> Required work
Where the records below reach the line containing "open scoped BigOperators", start transcribing, and end with the line containing "(gaugePair trGaugeActFwd localOp_eq_covLapM_trGaugeActFwd_add", exactly and with nothing else added.
_ _ _ _ _
import Summits.QuantumFields.YangMills.Theorems.BalabanUVNodesN15PerCubeGreenFineTransport
import Summits.QuantumFields.YangMills.Theorems.BalabanUVNodesN15CurvedGluingLocalGaugesUN
import Summits.QuantumFields.YangMills.Theorems.BalabanUVNodesN15CurvedGluingLocalGaugesSpeciesUN
import Summits.QuantumFields.YangMills.Theorems.BalabanUVNodesN15CurvedGluingCubeDressedGeneralGauge
import HarnessLib

/-!
# N15 = NE2, road (c) — PROGRAMME (PC) «[B9] Sect. C FOR THE LANDAU LETTER WITH PER-CUBE GAUGES (3.35) AS PRINTED», (PC-E), (m3) OF `PCE-DESIGN-g31`: THE η-DEFECT OF BAŁABAN's
# OPERATOR THROUGH GAUGE-TWISTED TRANSPORTS IS THE GAUGE-TWIST OF THE η-DEFECT — `𝔇_{W′τWᵀ}(A′(U′^{u′}), A(U^{u})) = M_{W′}·𝔇_τ(A′(U′), A(U))·M_{Wᵀ}` on the two grids of the
# pairing, for ARBITRARY transports `τ`, hence block majorants of the defect are gauge-invariant up to `|ι|²` (dag-n15-c g31, n15-c∕330)

Cell `pub-ymgap`, seat `pub-ymgap-dag-n15-c` (generation g31; R134 (a) seat, strategy s1 «first missing estimate»; HUMAN RULING D-0062; chair R424 venue).
`bears_on: R4∕N15 · K3⁸ SpineGivenEndpointR13SepCoPHV (stmt-QuantumFields-27366)`; filed `--kind proof --supports stmt-QuantumFields-27366 --as helper` — COUNT-NEUTRAL.
Five theorems, 0 `def`, 0 `sorry`; ALGEBRA over landed gauge laws, NO estimate.  Imports BY NAME n15-c∕327 `…PerCubeGreenFineTransport` (the two grids' bond objects `CvX`∕`cvNL`∕
`cvNVq`∕`cvNVr`∕`cvGauge` and `CvX'`∕`cvNL'`∕`cvNVq'`∕`cvNVr'`, `cvBlk_comp_kingPrV`, and through n15-c∕201 `cv_hP_live` = the gauge law of the summand `N_L − N_V^Q − N_V^R`),
dag-n15-w3∕n15-c `…CurvedGluingLocalGaugesUN` (`localOp_eq_covLapM_trGaugeActFwd_add` = (3.34) for the covariant Laplacian), `…CurvedGluingLocalGaugesSpeciesUN`
(`uN_trGaugeActFwd_conj_field`: the `U(m)` gauge action in trace-form coordinates), `…CurvedGluingCubeDressedGeneralGauge` (`hasMaj_mmulOp_comp_of_entry_le_one`,
`hasMaj_comp_mmulOp_of_entry_le_one`, `entry_le_one_of_orthogonal`); pub-balaban `T4EtaRateDefect.idef` through the closure.  Nothing in the tree is modified, no landed name
re-declared.

WHY (director-ym RULING (PC-E) I.20786 2026-08-30T22:21:49Z: TRANSPORT = COVARIANT, architecture = `PCE-DESIGN-g31.md` §2–§3; this is its item (m3)).  The covariant two-grid
pull-back `τ_{U′}` (dag-n15-a g37, items (m1)–(m2)) obeys the gauge law `τ_{U′^{u′}} = M_{W′}·τ_{U′}·M_{Wᵀ}` for paired gauges (`W′ = Ad u′`, `W = Ad u` in trace-form
coordinates).  THIS FILE proves, for an ARBITRARY pair of linear transports `τ₁, τ₂ : (coarse 1-forms) → (fine 1-forms)` (so independently of (m1)'s final shape), that the
η-defect `𝔇_τ(A′, A) = A′τ₁ − τ₂A` of Bałaban's operators `A(U) = Δ_{R_U} + N_L − N_V^Q(U) − N_V^R(U)` on the two grids transforms under `(U′, U, τᵢ) ↦ (U′^{u′}, U^{u},
M_{W′}τᵢM_{Wᵀ})` by CONJUGATION: `𝔇 ↦ M_{W′}·𝔇·M_{Wᵀ}` — from the single-grid gauge law `M_W A(U) M_{Wᵀ} = A(U^u)` ((3.34): `localOp_eq_covLapM_trGaugeActFwd_add` +
`uN_trGaugeActFwd_conj_field` for the covariant Laplacian, `cv_hP_live` for the summand) on the coarse grid (§2), its fine edition by n15-c∕327's transport (§2), and three lines
of algebra (§1 `idef_conj`: the defect of conjugated operators through conjugated transports is the conjugated defect, the inner conjugators cancelling).  Consequence (§4):
`HasMaj` rows of the operator defect — the «consistency» input of n15-c∕328 `idef_inverse_of_reg335Cube_twoGrid` — are gauge-invariant up to the colour constant `|ι|²` (the
block norm is the sup over colour COMPONENTS, not rotation-invariant exactly), so the defect row of (PC-E) may be computed box by box in the cube gauge pair of r06's `Reg335Cube`,
where both fields carry the (3.35) letters (memo §2 (a)).  With the FLAT pull-back `τ = pull` the same algebra holds but `M_{W′}·pull·M_{Wᵀ} ≠ pull` unless `W′ = W∘π` (block-
constant fine gauge): that is the refuted convention (ruling; memo §2 witness).

WHAT THIS FILE PROVES (kernel).
* §1 `idef_conj` [folklore]: `idef (P₁′τ₁Q₁) (P₂′τ₂Q₂) (P₂′A′Q₁′) (P₂AQ₁) = P₂′ ∘ idef τ₁ τ₂ A′ A ∘ Q₁` when `Q₁′P₁′ = 1`, `Q₂P₂ = 1` (any linear maps).
* §2 ★★ `cvOp_gauge` (coarse grid, spacing parameter `η` free): `M_W ∘ A(U) ∘ M_{Wᵀ} = A(U^{u})` for Bałaban's full bond operator, `U^{u} = cvGauge (u∘fst) U`, `W = Ad u` (`u`
  a unitary SITE field); ★★ `cvOp'_gauge`: the same on the fine grid (objects `cvNL'`∕`cvNVq'`∕`cvNVr'`, shifts `bshiftEquiv (cvM) (L^rL^k)`), by transport from index `r + k`.
* §3 ★★★ `idef_cvOp_gauge`: `idef (M_{W′}τ₁M_{Wᵀ}) (M_{W′}τ₂M_{Wᵀ}) (A′(U′^{u′})) (A(U^{u})) = M_{W′} ∘ idef τ₁ τ₂ (A′(U′)) (A(U)) ∘ M_{Wᵀ}` for ALL linear `τ₁ τ₂`.
* §4 ★★★ `hasMaj_idef_cvOp_gauge`: `HasMaj b_c b_f (idef τ₁ τ₂ A′ A) K`, `K ≥ 0` ⟹ `HasMaj b_c b_f (idef (M_{W′}τ₁M_{Wᵀ}) (M_{W′}τ₂M_{Wᵀ}) A′(U′^{u′}) A(U^{u})) (|ι|²·K)` in the
  two grids' bond block norms (`CvNorm`, and `cvBlk ∘ kingPrV` on the fine side).

HONEST FRAMING ∕ LIMITS.  Algebra + the landed sandwich bookkeeping; no estimate; no pairing between `U` and `U′` and no transport is constructed here (τ₁, τ₂ arbitrary; the
covariant `τ_{U′}` is dag-n15-a's (m1)); MODEL carriers (doubled-cube torus cover, one averaging level, unit weights, trace-form colour coordinates `e`); [Balaban1985BackgroundPropagators]
(3.34)–(3.35) p.396, (3.50) p.400, Thm 3.14 pp.426–427 = SHAPES ∕ MECHANISM, nothing printed is asserted.  NE2⁺ NOT PRINTED, NOT proved; N15 of record untouched (DISCHARGED AS
CONSUMED, p687738); K3⁸ OPEN; counts of record UNMOVED (typed 28∕28 · discharged 8∕27); one finite 𝕋⁴ at fixed ε per index — NOT infinite volume, NOT OS on ℝ⁴, NOT a mass
gap, NOT Clay; R4 closes the conditional finite-𝕋⁴ rung `BalabanLadder.UV` only.  Restate-immune (no Theses import).
-/

noncomputable section

open scoped BigOperators Matrix Matrix.Norms.L2Operator

namespace Summit.QuantumFields.YangMills.BalabanUVNodes.N15.Gluing

open Real
open Literature.MathematicalPhysics.QuantumFieldTheory.Balaban1983to89
open Literature.MathematicalPhysics.QuantumFieldTheory.Balaban1983to89.B5Prop11Plancherel (Tor fine unitVec)
open Literature.MathematicalPhysics.QuantumFieldTheory.Balaban1983to89.B11SectG (BlockNorm HasMaj)
open Literature.MathematicalPhysics.QuantumFieldTheory.Balaban1983to89.B6UnitTorusCarrier (unitTorusGeo)
open Literature.MathematicalPhysics.QuantumFieldTheory.Balaban1983to89.T4EtaRateDefect (idef)
open Literature.MathematicalPhysics.QuantumFieldTheory.King1986.Torus (blockOf)
open Literature.Barriers.QuantumFields (traceForm)
open Summit.QuantumFields.YangMills.BalabanUVNodes.N15.BackgroundLayer (covLapM)
open Summit.QuantumFields.YangMills.BalabanUVNodes.N15.MatrixSpecies (mmulOp coordMat liftBlk)
open Summit.QuantumFields.YangMills.BalabanUVNodes.N15.VectorPiece (bshiftEquiv kingPrV)
open Summit.QuantumFields.YangMills.BalabanUVNodes.N15.CurvedSpecies (gaugePair trGaugeActFwd localOp_eq_covLapM_trGaugeActFwd_add uN_trGaugeActFwd_conj_field
  uN_coordMat_conj_orthogonal mmulOp_transpose_comp hasMaj_mmulOp_comp_of_entry_le_one hasMaj_comp_mmulOp_of_entry_le_one entry_le_one_of_orthogonal)

variable {d : ℕ} {L : ℕ} [NeZero L]

/-! ## §1 The defect of conjugated operators through conjugated transports -/

section Algebra

variable {F₁ F₂ F₁' F₂' : Type} [AddCommGroup F₁] [Module ℝ F₁] [AddCommGroup F₂] [Module ℝ F₂] [AddCommGroup F₁'] [Module ℝ F₁'] [AddCommGroup F₂'] [Module ℝ F₂']

/-- `𝔇` of conjugated operators through conjugated transports is the conjugated `𝔇`: `idef (P₁′τ₁Q₁) (P₂′τ₂Q₂) (P₂′A′Q₁′) (P₂AQ₁) = P₂′ ∘ idef τ₁ τ₂ A′ A ∘ Q₁` once the inner
factors cancel (`Q₁′P₁′ = 1`, `Q₂P₂ = 1`). [folklore] -/
theorem idef_conj (τ₁ : F₁ →ₗ[ℝ] F₁') (τ₂ : F₂ →ₗ[ℝ] F₂') (A' : F₁' →ₗ[ℝ] F₂') (A : F₁ →ₗ[ℝ] F₂)
    (P₁' Q₁' : F₁' →ₗ[ℝ] F₁') (P₂' : F₂' →ₗ[ℝ] F₂') (P₂ Q₂ : F₂ →ₗ[ℝ] F₂) (Q₁ : F₁ →ₗ[ℝ] F₁)
    (h₁' : Q₁' ∘ₗ P₁' = LinearMap.id) (h₂ : Q₂ ∘ₗ P₂ = LinearMap.id) :
    idef (P₁' ∘ₗ τ₁ ∘ₗ Q₁) (P₂' ∘ₗ τ₂ ∘ₗ Q₂) (P₂' ∘ₗ A' ∘ₗ Q₁') (P₂ ∘ₗ A ∘ₗ Q₁) = P₂' ∘ₗ idef τ₁ τ₂ A' A ∘ₗ Q₁ := by
  have e1 : ∀ x, Q₁' (P₁' x) = x := fun x => by simpa using LinearMap.congr_fun h₁' x
  have e2 : ∀ x, Q₂ (P₂ x) = x := fun x => by simpa using LinearMap.congr_fun h₂ x
  ext μ
  simp [idef, map_sub, e1, e2]

end Algebra

/-! ## §2 The gauge law of Bałaban's full operator on each grid -/

section GaugeLaw

variable {ι : Type} [Fintype ι] [DecidableEq ι] {mm : Type} [Fintype mm] [DecidableEq mm] (e : Matrix mm mm ℂ ≃L[ℝ] (ι → ℝ))

/-- ★★ **`M_W ∘ A(U) ∘ M_{Wᵀ} = A(U^u)`** for Bałaban's full bond operator `A(U) = Δ_{R_U} + (N_L − N_V^Q(U) − N_V^R(U))` on the coarse grid: (3.34) for the covariant Laplacian
(`localOp_eq_covLapM_trGaugeActFwd_add` + `uN_trGaugeActFwd_conj_field`) and n15-c∕201 `cv_hP_live` for the summand; `u₀` a unitary site field, `W = Ad u₀` in trace-form
coordinates, `U^u_μ(p) = u₀(p)·U_μ(p)·u₀(p + e_μ)ᴴ` (= `cvGauge (u₀∘fst) U`, written out); the spacing parameter `η` is free. [cite: Balaban1985BackgroundPropagators, (3.34) p.396, (3.50) p.400] -/
theorem cvOp_gauge (mv kk : ℕ) (hL : Odd L ∧ 1 < L) (a η : ℝ) (he : ∀ A B : Matrix mm mm ℂ, traceForm A B = e A ⬝ᵥ e B)
    {u₀ : ScX d L mv kk hL → Matrix mm mm ℂ} (hu : ∀ x, (u₀ x)ᴴ * u₀ x = 1) (U : Fin (d + 1) → CvX d L mv kk hL → Matrix mm mm ℂ) :
    mmulOp (fun p : CvX d L mv kk hL => coordMat e (ContinuousLinearMap.mulLeftRight ℝ (Matrix mm mm ℂ) (u₀ p.1) (u₀ p.1)ᴴ)) ∘ₗ
        (covLapM (bshiftEquiv (cvM d L mv kk hL) (L ^ kk)) η (gaugePair (bshiftEquiv (cvM d L mv kk hL) (L ^ kk)) (fun μ x => coordMat e (ContinuousLinearMap.mulLeftRight ℝ (Matrix mm mm ℂ) (U μ x) (U μ x)ᴴ))) + (cvNL d L mv kk hL a ι - cvNVq d L mv kk hL a ι e (U) - cvNVr d L mv kk hL a ι e (U))) ∘ₗ
        mmulOp (fun p : CvX d L mv kk hL => (coordMat e (ContinuousLinearMap.mulLeftRight ℝ (Matrix mm mm ℂ) (u₀ p.1) (u₀ p.1)ᴴ))ᵀ) =
      covLapM (bshiftEquiv (cvM d L mv kk hL) (L ^ kk)) η (gaugePair (bshiftEquiv (cvM d L mv kk hL) (L ^ kk)) (fun μ x => coordMat e (ContinuousLinearMap.mulLeftRight ℝ (Matrix mm mm ℂ) ((fun μ p => u₀ p.1 * U μ p * (u₀ ((bshiftEquiv (cvM d L mv kk hL) (L ^ kk)) μ p).1)ᴴ) μ x) ((fun μ p => u₀ p.1 * U μ p * (u₀ ((bshiftEquiv (cvM d L mv kk hL) (L ^ kk)) μ p).1)ᴴ) μ x)ᴴ))) + (cvNL d L mv kk hL a ι - cvNVq d L mv kk hL a ι e ((fun μ p => u₀ p.1 * U μ p * (u₀ ((bshiftEquiv (cvM d L mv kk hL) (L ^ kk)) μ p).1)ᴴ)) - cvNVr d L mv kk hL a ι e ((fun μ p => u₀ p.1 * U μ p * (u₀ ((bshiftEquiv (cvM d L mv kk hL) (L ^ kk)) μ p).1)ᴴ))) := by
  have hW := fun p : CvX d L mv kk hL => uN_coordMat_conj_orthogonal e he (hu p.1)
  rw [localOp_eq_covLapM_trGaugeActFwd_add (η := η) (τ := bshiftEquiv (cvM d L mv kk hL) (L ^ kk)) (W := fun p : CvX d L mv kk hL => coordMat e (ContinuousLinearMap.mulLeftRight ℝ (Matrix mm mm ℂ) (u₀ p.1) (u₀ p.1)ᴴ))
    (R := fun μ x => coordMat e (ContinuousLinearMap.mulLeftRight ℝ (Matrix mm mm ℂ) (U μ x) (U μ x)ᴴ)) (fun p => (hW p).2)]
  -- the `U(m)` gauge action in trace-form coordinates (dag-n15-w3's lemma, restated in this file's instance path)
  have h2 : trGaugeActFwd (bshiftEquiv (cvM d L mv kk hL) (L ^ kk)) (fun p : CvX d L mv kk hL => coordMat e (ContinuousLinearMap.mulLeftRight ℝ (Matrix mm mm ℂ) (u₀ p.1) (u₀ p.1)ᴴ)) (fun μ x => coordMat e (ContinuousLinearMap.mulLeftRight ℝ (Matrix mm mm ℂ) (U μ x) (U μ x)ᴴ)) =
      fun μ x => coordMat e (ContinuousLinearMap.mulLeftRight ℝ (Matrix mm mm ℂ) (u₀ x.1 * U μ x * (u₀ ((bshiftEquiv (cvM d L mv kk hL) (L ^ kk)) μ x).1)ᴴ) (u₀ x.1 * U μ x * (u₀ ((bshiftEquiv (cvM d L mv kk hL) (L ^ kk)) μ x).1)ᴴ)ᴴ) :=
    uN_trGaugeActFwd_conj_field e (bshiftEquiv (cvM d L mv kk hL) (L ^ kk)) (fun p : CvX d L mv kk hL => u₀ p.1) U he (fun p => hu p.1)
  rw [h2]
  have h3 := cv_hP_live mv kk hL a e he (u₀ := fun _ : Unit => u₀) (fun _ x => hu x) U ()
  rw [h3, sub_sub]
  rfl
_ _ _ _ _
> Solution to this task
open scoped BigOperators Matrix Matrix.Norms.L2Operator

namespace Summit.QuantumFields.YangMills.BalabanUVNodes.N15.Gluing

open Real
open Literature.MathematicalPhysics.QuantumFieldTheory.Balaban1983to89
open Literature.MathematicalPhysics.QuantumFieldTheory.Balaban1983to89.B5Prop11Plancherel (Tor fine unitVec)
open Literature.MathematicalPhysics.QuantumFieldTheory.Balaban1983to89.B11SectG (BlockNorm HasMaj)
open Literature.MathematicalPhysics.QuantumFieldTheory.Balaban1983to89.B6UnitTorusCarrier (unitTorusGeo)
open Literature.MathematicalPhysics.QuantumFieldTheory.Balaban1983to89.T4EtaRateDefect (idef)
open Literature.MathematicalPhysics.QuantumFieldTheory.King1986.Torus (blockOf)
open Literature.Barriers.QuantumFields (traceForm)
open Summit.QuantumFields.YangMills.BalabanUVNodes.N15.BackgroundLayer (covLapM)
open Summit.QuantumFields.YangMills.BalabanUVNodes.N15.MatrixSpecies (mmulOp coordMat liftBlk)
open Summit.QuantumFields.YangMills.BalabanUVNodes.N15.VectorPiece (bshiftEquiv kingPrV)
open Summit.QuantumFields.YangMills.BalabanUVNodes.N15.CurvedSpecies (gaugePair trGaugeActFwd localOp_eq_covLapM_trGaugeActFwd_add uN_trGaugeActFwd_conj_field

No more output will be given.